Summary

Utopia is a crescent-shaped island country, 500 miles long and 200 miles wide. In the crescent’s curve, large underwater rocks protect a harbor from attack. Utopia had once been connected to the mainland, but when a man named Utopus conquered and civilized the barbarian inhabitants, he made them dig a canal to turn Utopia into an island.

Utopia consists of fifty-four cities, with the capital, Amaurot, in the center. Every year, each city sends three wise old men to Amaurot to discuss matters that affect Utopia. In the countryside, groups called “families” occupy and work the farmland for two-year periods, producing enough food to sustain the entire country. A “family” consists of forty male and female workers, two slaves, and a leader, or phylarch. Twenty people each year return to the cities and are replaced by twenty new people. If a city has a surplus, it shares that surplus with neighboring cities.

“Their Cities, Especially Amaurot”

Hythloday says that all the cities of Utopia look about the same, and he describes Amaurot to give a general impression of the others. Amaurot is a walled city of two square miles, surrounded by thorn-filled trenches on three sides and the river Anyder on the fourth. Uniform houses, which citizens trade every ten years, line wide streets. Because private property does not exist, people leave their doors unlocked and roam wherever they wish. All houses have gardens.

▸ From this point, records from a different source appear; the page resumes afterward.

import Summits.HubbardSuperconductivity.HubbardSuperconductivity.Theorems.AnisotropyChordTransferFibre3RowCBand
import Summits.HubbardSuperconductivity.HubbardSuperconductivity.Theorems.AnisotropyChordTransferFibre3RowCL2N01157

/-!
# Route `AnisotropyChord` / H0 rotor rung, LEVEL 2 row C (KT-2b), BANDED η-FACTORISED SHARP program: the cell `ν ∈ [1157, 1388]/10⁶`, `a ∈ [19/20, 122/125]`

One `(ν, a)`-cell of the `∀L ≥ 128` kernel certificate of the off-pole tail bound (KT-2b″) with the PartN41-E §1 window-shell
cancellation, the η²-factorised evaluation AND the manifold t-band in the `t·R̄` slots (`…RowCBand`: `rowCEFT`):
★ `cellT01157A0950_rowC` : `RowC.rowCCellCheckFT colN01157 19/20 122/125 438/100 14/25 (50, 24) = true` (one kernel `decide`), composed with
`RowC.offPoleTail_of_rowCCheckFT`, the column's X-sum bracket `xsN01157` and p2's `colN01157_check`:
★★ `offPoleTailT_cellN01157A0950`: for EVERY `L ≥ 128` and every ground two-magnon profile (`0 ≤ Δ < 1`) with `ν`, `a` in the cell,
`‖R′‖² − P − lowN ≤ (14/25)·η_eff·(2ε₁ − T⁺)·U`.  (Supersedes the crude/sharp constants of `…RowCL2N/L2S01157…` on this cell.)
Prover seat `hubbard-h0-rotor-p1` g28–g29 (route lead); helper for piece A = stmt-HubbardSuperconductivity-23918 of rung 19089
(`--supports`, helper class).  Nothing here proves superconductivity in the Hubbard model; one kernel-certified piece of ONE
conditional reduction (the GM₃ ∀L certificate, Level-2 row C = KT-2b); the rotor TARGET as originally worded stays FALSE (g15 verdict).
Mathlib + the tree only; no sorry.  Generated by p1 g28–g29 rowc/mkfiles.py (HOME/hubbard-h0-rotor-p1/rowc/).
-/

set_option linter.dupNamespace false
set_option autoImplicit false

open Literature.Analysis.ValidatedNumerics

namespace Summit.HubbardSuperconductivity.HubbardSuperconductivity.Theorems.AnisotropyChord.Transfer.Fibre3.L2.KT2b

open L2.N1

/-- ★ the banded η-factorised sharp row-C `RExpr` cell check passes with `b = 14/25` on `a ∈ [19/20, 122/125]` over the column `colN01157`. -/
theorem cellT01157A0950_rowC :
    RowC.rowCCellCheckFT colN01157 ((19 : ℚ) / 20) ((122 : ℚ) / 125) ((438 : ℚ) / 100) ((14 : ℚ) / 25) (50, 24) = true := by
  decide +kernel

/-- ★★ on this cell, for EVERY `L ≥ 128` and every ground profile: `‖R′‖² − P − lowN ≤ (14/25)·η_eff·(2ε₁ − T⁺)·U`. -/
theorem offPoleTailT_cellN01157A0950 (L : ℕ) [NeZero L] (hL : 128 ≤ L) {Δ lam2 : ℝ} {f : Tor L → ℝ} (hΔ0 : 0 ≤ Δ) (hΔ1 : Δ < 1)
    (hf : IsGroundTwoMagnon L Δ lam2 f)
    (hν1 : (1157 : ℝ) / 1000000 ≤ lam2 / (2 * Real.pi / L) ^ 2) (hν2 : lam2 / (2 * Real.pi / L) ^ 2 ≤ (1388 : ℝ) / 1000000)
    (ha1 : ((19 : ℝ) / 20) ≤ Δ * f (K1 L)) (ha2 : Δ * f (K1 L) ≤ ((122 : ℝ) / 125)) :
    (ip L (resid L Δ f) (resid L Δ f)).re - polePart L Δ f - lowNormPart L Δ f
      ≤ ((14 : ℝ) / 25) * etaEff L lam2 * (2 * eps1 L - Tplus L Δ f) * Uunit L Δ f := by
  have h := RowC.offPoleTail_of_rowCCheckFT L colN01157 ((19 : ℚ) / 20) ((122 : ℚ) / 125) ((438 : ℚ) / 100) ((14 : ℚ) / 25) (50, 24) 1000000
    cellT01157A0950_rowC colN01157_check xsN01157 hL hΔ0 hΔ1 hf
    (by simpa [colN01157] using hν1) (by simpa [colN01157] using hν2) (by push_cast; simpa using ha1) (by push_cast; simpa using ha2)
  simpa using h

end Summit.HubbardSuperconductivity.HubbardSuperconductivity.Theorems.AnisotropyChord.Transfer.Fibre3.L2.KT2b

Each year, each group of thirty families elects a representative leader called a syphogrant. Groups of ten syphogrants in turn elect a tranibor, and the 200 syphogrants elect the prince. The tranibors, with rotating representatives of the syphogrants, meet secretly with the prince to manage the commonwealth’s affairs. To prevent corruption, the council must discuss legislation on at least three separate days, and members are prohibited from discussing political matters outside of the council meeting or they face the death penalty.

Analysis

The first descriptions of Utopia seem to suggest a cautious reading of Utopian practices. The translation of Utopia, a word of Greek origin, suggests both “good place” and “no place,” and Anyder, the name of the river running through the capital, means “no water.” Utopia, in other words, is a fantasy. Many details in Hythloday’s account are unrealistic, such as the fact that Utopia could have evolved from barbarism into a perfect civilization virtually overnight. By drawing attention to Utopia’s unreality, the author More seems to imply that the seemingly superior elements of this society cannot simply be adopted into actual society. At the same time, he does seem to encourage comparisons between Utopia and the real world. Utopia, despite its many fantastical elements, in many ways resembles More’s England. Amaurot, for example, closely follows London in its basic layout. We may be tempted to conclude that More really does believe that Utopia provides a viable model for the real world and that he treats his own ideas as absurdities because they are so radical and subversive of the status quo. On the other hand, More’s point may be that Utopia truly is unrealistic and fanciful but that we can gain insight into the real world by comparison.

By describing the agricultural practices and layout of the cities, Hythloday reveals some of the main principles governing Utopian life. Utopia is a cooperative society of shared resources, and citizens work together to better the whole. No private property exists, and Utopians enforce the absence of status differences and materialism through strict uniformity. This vision of equality and communalism foreshadows the socialist and communist visions that were to emerge centuries after More—many readers have seen Utopia as a precursor to Marx and Engels’s Communist Manifesto. Modern readers, remembering nightmarish twentieth-century totalitarian regimes, may see an inhuman authoritarianism in the Utopians’ insistence on equality through uniformity. However, some of More’s contemporaries might have believed just the opposite. For them, outward conformity was liberating, since clothing and lifestyle in sixteenth-century England reflected the rigid class system.

The government and agricultural practices Hythloday describes in these sections are admirable models, but they are very far removed from the realities of More’s world. The system of government in Utopia is a representative democracy with built-in protections to ensure transparency and the rule of law, a form of government very different from the politics of More’s England. English politics, and European politics in general, were rife with corruption and power struggles. Parliaments existed, but the vast majority of the population had no say in government. Not for another 300 years would commoners be allowed to vote on their government. The idea of a communal method of agricultural work is similarly radical. In England and Europe, agricultural work was an occupation for the poor, disdained by those with any wealth or station. In Utopia, those class distinctions blur since working on the land is a necessary part of life. Utopians view the land as something to be worked, not owned.